» Data provided
import Summits.Parity.GeneralizedHardyLittlewood.Theorems.GreenTaoLevelTwoMNTwoDualApproximation
import Summits.Parity.GeneralizedHardyLittlewood.Theorems.GreenTaoLevelTwoGITwoCyclicInversePhaseLipschitz

/-!
# Route `GreenTaoLevelTwo`, crux `MNTwo` (stmt-Parity-21276), line `birth`, stub `stub_mnVertical`:
# approximate linearity ⇒ approximate `U²`-duality (GT 2008b Prop. 15, the three-term identity)

Brick for block V2 of the `stub_mnVertical` census (B. Green, T. Tao, *Quadratic uniformity of the
Möbius function*, Ann. Inst. Fourier 58 (2008) = arXiv:math/0606087, §6, proof of Prop. 15: "Summing
these three bounds yields `φ(x) = φ(x+h₁+h₂) − φ(n_s+h₁) − φ(n_s+h₂) + 2φ(n_s) + O_{ℝ/ℤ}(ε)` … From the
Lipschitz assumption on `ψ` … `f(x) = f(x+h₁+h₂) F(h₁) F(h₂) e(−2φ(n_s)) + O(ε + κ)`").  Def-free,
abstract form feeding the hypothesis `happrox` of `…MNTwoDualApproximation.norm_sum_le_of_approx_dual`:
with `f = ψ · e(−φ)`, `F(h) = e(φ(n_s+h))`, `c = e(−2φ(n_s))`,
`‖a(x)f(x) − c·a(x)F(h₁)F(h₂)f(x+h₁+h₂)‖ ≤ ‖a(x)‖ (2π ε ψ(x) + κ(x))`.

* `norm_weight_phase_sub_le` — the pointwise estimate.

References: [GreenTao2008QuadraticMobius] arXiv:math/0606087 §6, proof of Proposition 15.
-/

noncomputable section

namespace Summit.Parity.GeneralizedHardyLittlewood.GreenTaoLevelTwoMNTwoApproxLinear

open Finset
open Summit.Parity.GeneralizedHardyLittlewood.GreenTaoLevelTwoGITwoCyclicInverse (norm_toCircle_sub_toCircle_le)

variable {N : ℕ}

/-- **Approximate linearity ⇒ approximate `U²`-duality, pointwise (GT 2008b, proof of Prop. 15).**
Let `φ : ℤ/Nℤ → ℝ/ℤ`, `0 ≤ ψ`, and suppose that whenever `ψ(x) ≠ 0`,
`‖φ(x) − φ(x+h₁+h₂) + φ(n_s+h₁) + φ(n_s+h₂) − 2φ(n_s)‖_{ℝ/ℤ} ≤ ε` for `h₁, h₂ ∈ A`, and
`|ψ(x+h₁+h₂) − ψ(x)| ≤ κ(x)`.  Then with `f = ψ·e(−φ)`, `F(h) = e(φ(n_s+h))`, `c = e(−2φ(n_s))`:
`‖a(x)f(x) − c·(a(x)F(h₁)F(h₂)f(x+h₁+h₂))‖ ≤ ‖a(x)‖(2πεψ(x) + κ(x))`.
[cite: GreenTao2008QuadraticMobius, proof of Proposition 15] -/
theorem norm_weight_phase_sub_le (φ : ZMod N → UnitAddCircle) (ψ κ : ZMod N → ℝ) (a : ZMod N → ℂ)
    (A : Finset (ZMod N)) (nₛ : ZMod N) {ε : ℝ} (hψ0 : ∀ x, 0 ≤ ψ x)
    (hφ : ∀ x, ψ x ≠ 0 → ∀ h₁ ∈ A, ∀ h₂ ∈ A,
      ‖φ x - φ (x + h₁ + h₂) + φ (nₛ + h₁) + φ (nₛ + h₂) - 2 • φ nₛ‖ ≤ ε)
    (hψ : ∀ x, ∀ h₁ ∈ A, ∀ h₂ ∈ A, |ψ (x + h₁ + h₂) - ψ x| ≤ κ x)
    (x : ZMod N) {h₁ h₂ : ZMod N} (hh₁ : h₁ ∈ A) (hh₂ : h₂ ∈ A) :
    ‖a x * ((ψ x : ℂ) * ((AddCircle.toCircle (-φ x) : Circle) : ℂ)) -
        ((AddCircle.toCircle (-(2 • φ nₛ)) : Circle) : ℂ) *
          (a x * ((AddCircle.toCircle (φ (nₛ + h₁)) : Circle) : ℂ) *
            ((AddCircle.toCircle (φ (nₛ + h₂)) : Circle) : ℂ) *
            ((ψ (x + h₁ + h₂) : ℂ) * ((AddCircle.toCircle (-φ (x + h₁ + h₂)) : Circle) : ℂ)))‖ ≤
      ‖a x‖ * (2 * Real.pi * ε * ψ x + κ x) := by
  -- the combined phase `Φ = φ(x+h₁+h₂) − φ(nₛ+h₁) − φ(nₛ+h₂) + 2φ(nₛ)`
  set Φ : UnitAddCircle := φ (x + h₁ + h₂) - φ (nₛ + h₁) - φ (nₛ + h₂) + 2 • φ nₛ with hΦ
  have hprod : ((AddCircle.toCircle (-(2 • φ nₛ)) : Circle) : ℂ) *
      (((AddCircle.toCircle (φ (nₛ + h₁)) : Circle) : ℂ) * ((AddCircle.toCircle (φ (nₛ + h₂)) : Circle) : ℂ) *
        ((AddCircle.toCircle (-φ (x + h₁ + h₂)) : Circle) : ℂ)) =
      ((AddCircle.toCircle (-Φ) : Circle) : ℂ) := by
    rw [← Circle.coe_mul, ← Circle.coe_mul, ← Circle.coe_mul, ← AddCircle.toCircle_add,
      ← AddCircle.toCircle_add, ← AddCircle.toCircle_add]
    congr 2
    rw [hΦ]; abel
  -- rewrite the difference
  have e : a x * ((ψ x : ℂ) * ((AddCircle.toCircle (-φ x) : Circle) : ℂ)) -
      ((AddCircle.toCircle (-(2 • φ nₛ)) : Circle) : ℂ) *
        (a x * ((AddCircle.toCircle (φ (nₛ + h₁)) : Circle) : ℂ) *
          ((AddCircle.toCircle (φ (nₛ + h₂)) : Circle) : ℂ) *
          ((ψ (x + h₁ + h₂) : ℂ) * ((AddCircle.toCircle (-φ (x + h₁ + h₂)) : Circle) : ℂ))) =
      a x * ((ψ x : ℂ) * (((AddCircle.toCircle (-φ x) : Circle) : ℂ) -
          ((AddCircle.toCircle (-Φ) : Circle) : ℂ)) +
        ((ψ x - ψ (x + h₁ + h₂) : ℝ) : ℂ) * ((AddCircle.toCircle (-Φ) : Circle) : ℂ)) := by
    rw [← hprod]; push_cast; ring
  rw [e, norm_mul]
  refine mul_le_mul_of_nonneg_left ?_ (norm_nonneg _)
  -- the two error terms
  have hcirc : ‖((AddCircle.toCircle (-Φ) : Circle) : ℂ)‖ = 1 := Circle.norm_coe _
  have h2 : ‖((ψ x - ψ (x + h₁ + h₂) : ℝ) : ℂ) * ((AddCircle.toCircle (-Φ) : Circle) : ℂ)‖ ≤ κ x := by
    rw [norm_mul, hcirc, mul_one, Complex.norm_real, Real.norm_eq_abs, abs_sub_comm]
    exact hψ x h₁ hh₁ h₂ hh₂
  have h1 : ‖(ψ x : ℂ) * (((AddCircle.toCircle (-φ x) : Circle) : ℂ) -
      ((AddCircle.toCircle (-Φ) : Circle) : ℂ))‖ ≤ 2 * Real.pi * ε * ψ x := by
    by_cases hz : ψ x = 0
    · rw [hz]; simp
    · rw [norm_mul, Complex.norm_real, Real.norm_eq_abs, abs_of_nonneg (hψ0 x)]
      have h3 := norm_toCircle_sub_toCircle_le (-φ x) (-Φ)
      have h4 : ‖-φ x - -Φ‖ ≤ ε := by
        have e2 : -φ x - -Φ = -(φ x - φ (x + h₁ + h₂) + φ (nₛ + h₁) + φ (nₛ + h₂) - 2 • φ nₛ) := by
          rw [hΦ]; abel
        rw [e2, norm_neg]
        exact hφ x hz h₁ hh₁ h₂ hh₂
      calc ψ x * ‖((AddCircle.toCircle (-φ x) : Circle) : ℂ) - ((AddCircle.toCircle (-Φ) : Circle) : ℂ)‖
          ≤ ψ x * (2 * Real.pi * ε) := by
            refine mul_le_mul_of_nonneg_left (h3.trans ?_) (hψ0 x)
            exact mul_le_mul_of_nonneg_left h4 (by positivity)
        _ = 2 * Real.pi * ε * ψ x := by ring
  calc ‖(ψ x : ℂ) * (((AddCircle.toCircle (-φ x) : Circle) : ℂ) - ((AddCircle.toCircle (-Φ) : Circle) : ℂ)) +
        ((ψ x - ψ (x + h₁ + h₂) : ℝ) : ℂ) * ((AddCircle.toCircle (-Φ) : Circle) : ℂ)‖
      ≤ ‖(ψ x : ℂ) * (((AddCircle.toCircle (-φ x) : Circle) : ℂ) - ((AddCircle.toCircle (-Φ) : Circle) : ℂ))‖ +
        ‖((ψ x - ψ (x + h₁ + h₂) : ℝ) : ℂ) * ((AddCircle.toCircle (-Φ) : Circle) : ℂ)‖ := norm_add_le _ _
    _ ≤ 2 * Real.pi * ε * ψ x + κ x := add_le_add h1 h2

end Summit.Parity.GeneralizedHardyLittlewood.GreenTaoLevelTwoMNTwoApproxLinear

» Exercise objective
Each line from the beginning of the entries to the line with "# approximate linearity" must be repeated exactly, with both end lines kept and no other lines given.

» Expected answer
import Summits.Parity.GeneralizedHardyLittlewood.Theorems.GreenTaoLevelTwoMNTwoDualApproximation
import Summits.Parity.GeneralizedHardyLittlewood.Theorems.GreenTaoLevelTwoGITwoCyclicInversePhaseLipschitz

/-!
# Route `GreenTaoLevelTwo`, crux `MNTwo` (stmt-Parity-21276), line `birth`, stub `stub_mnVertical`:
# approximate linearity ⇒ approximate `U²`-duality (GT 2008b Prop. 15, the three-term identity)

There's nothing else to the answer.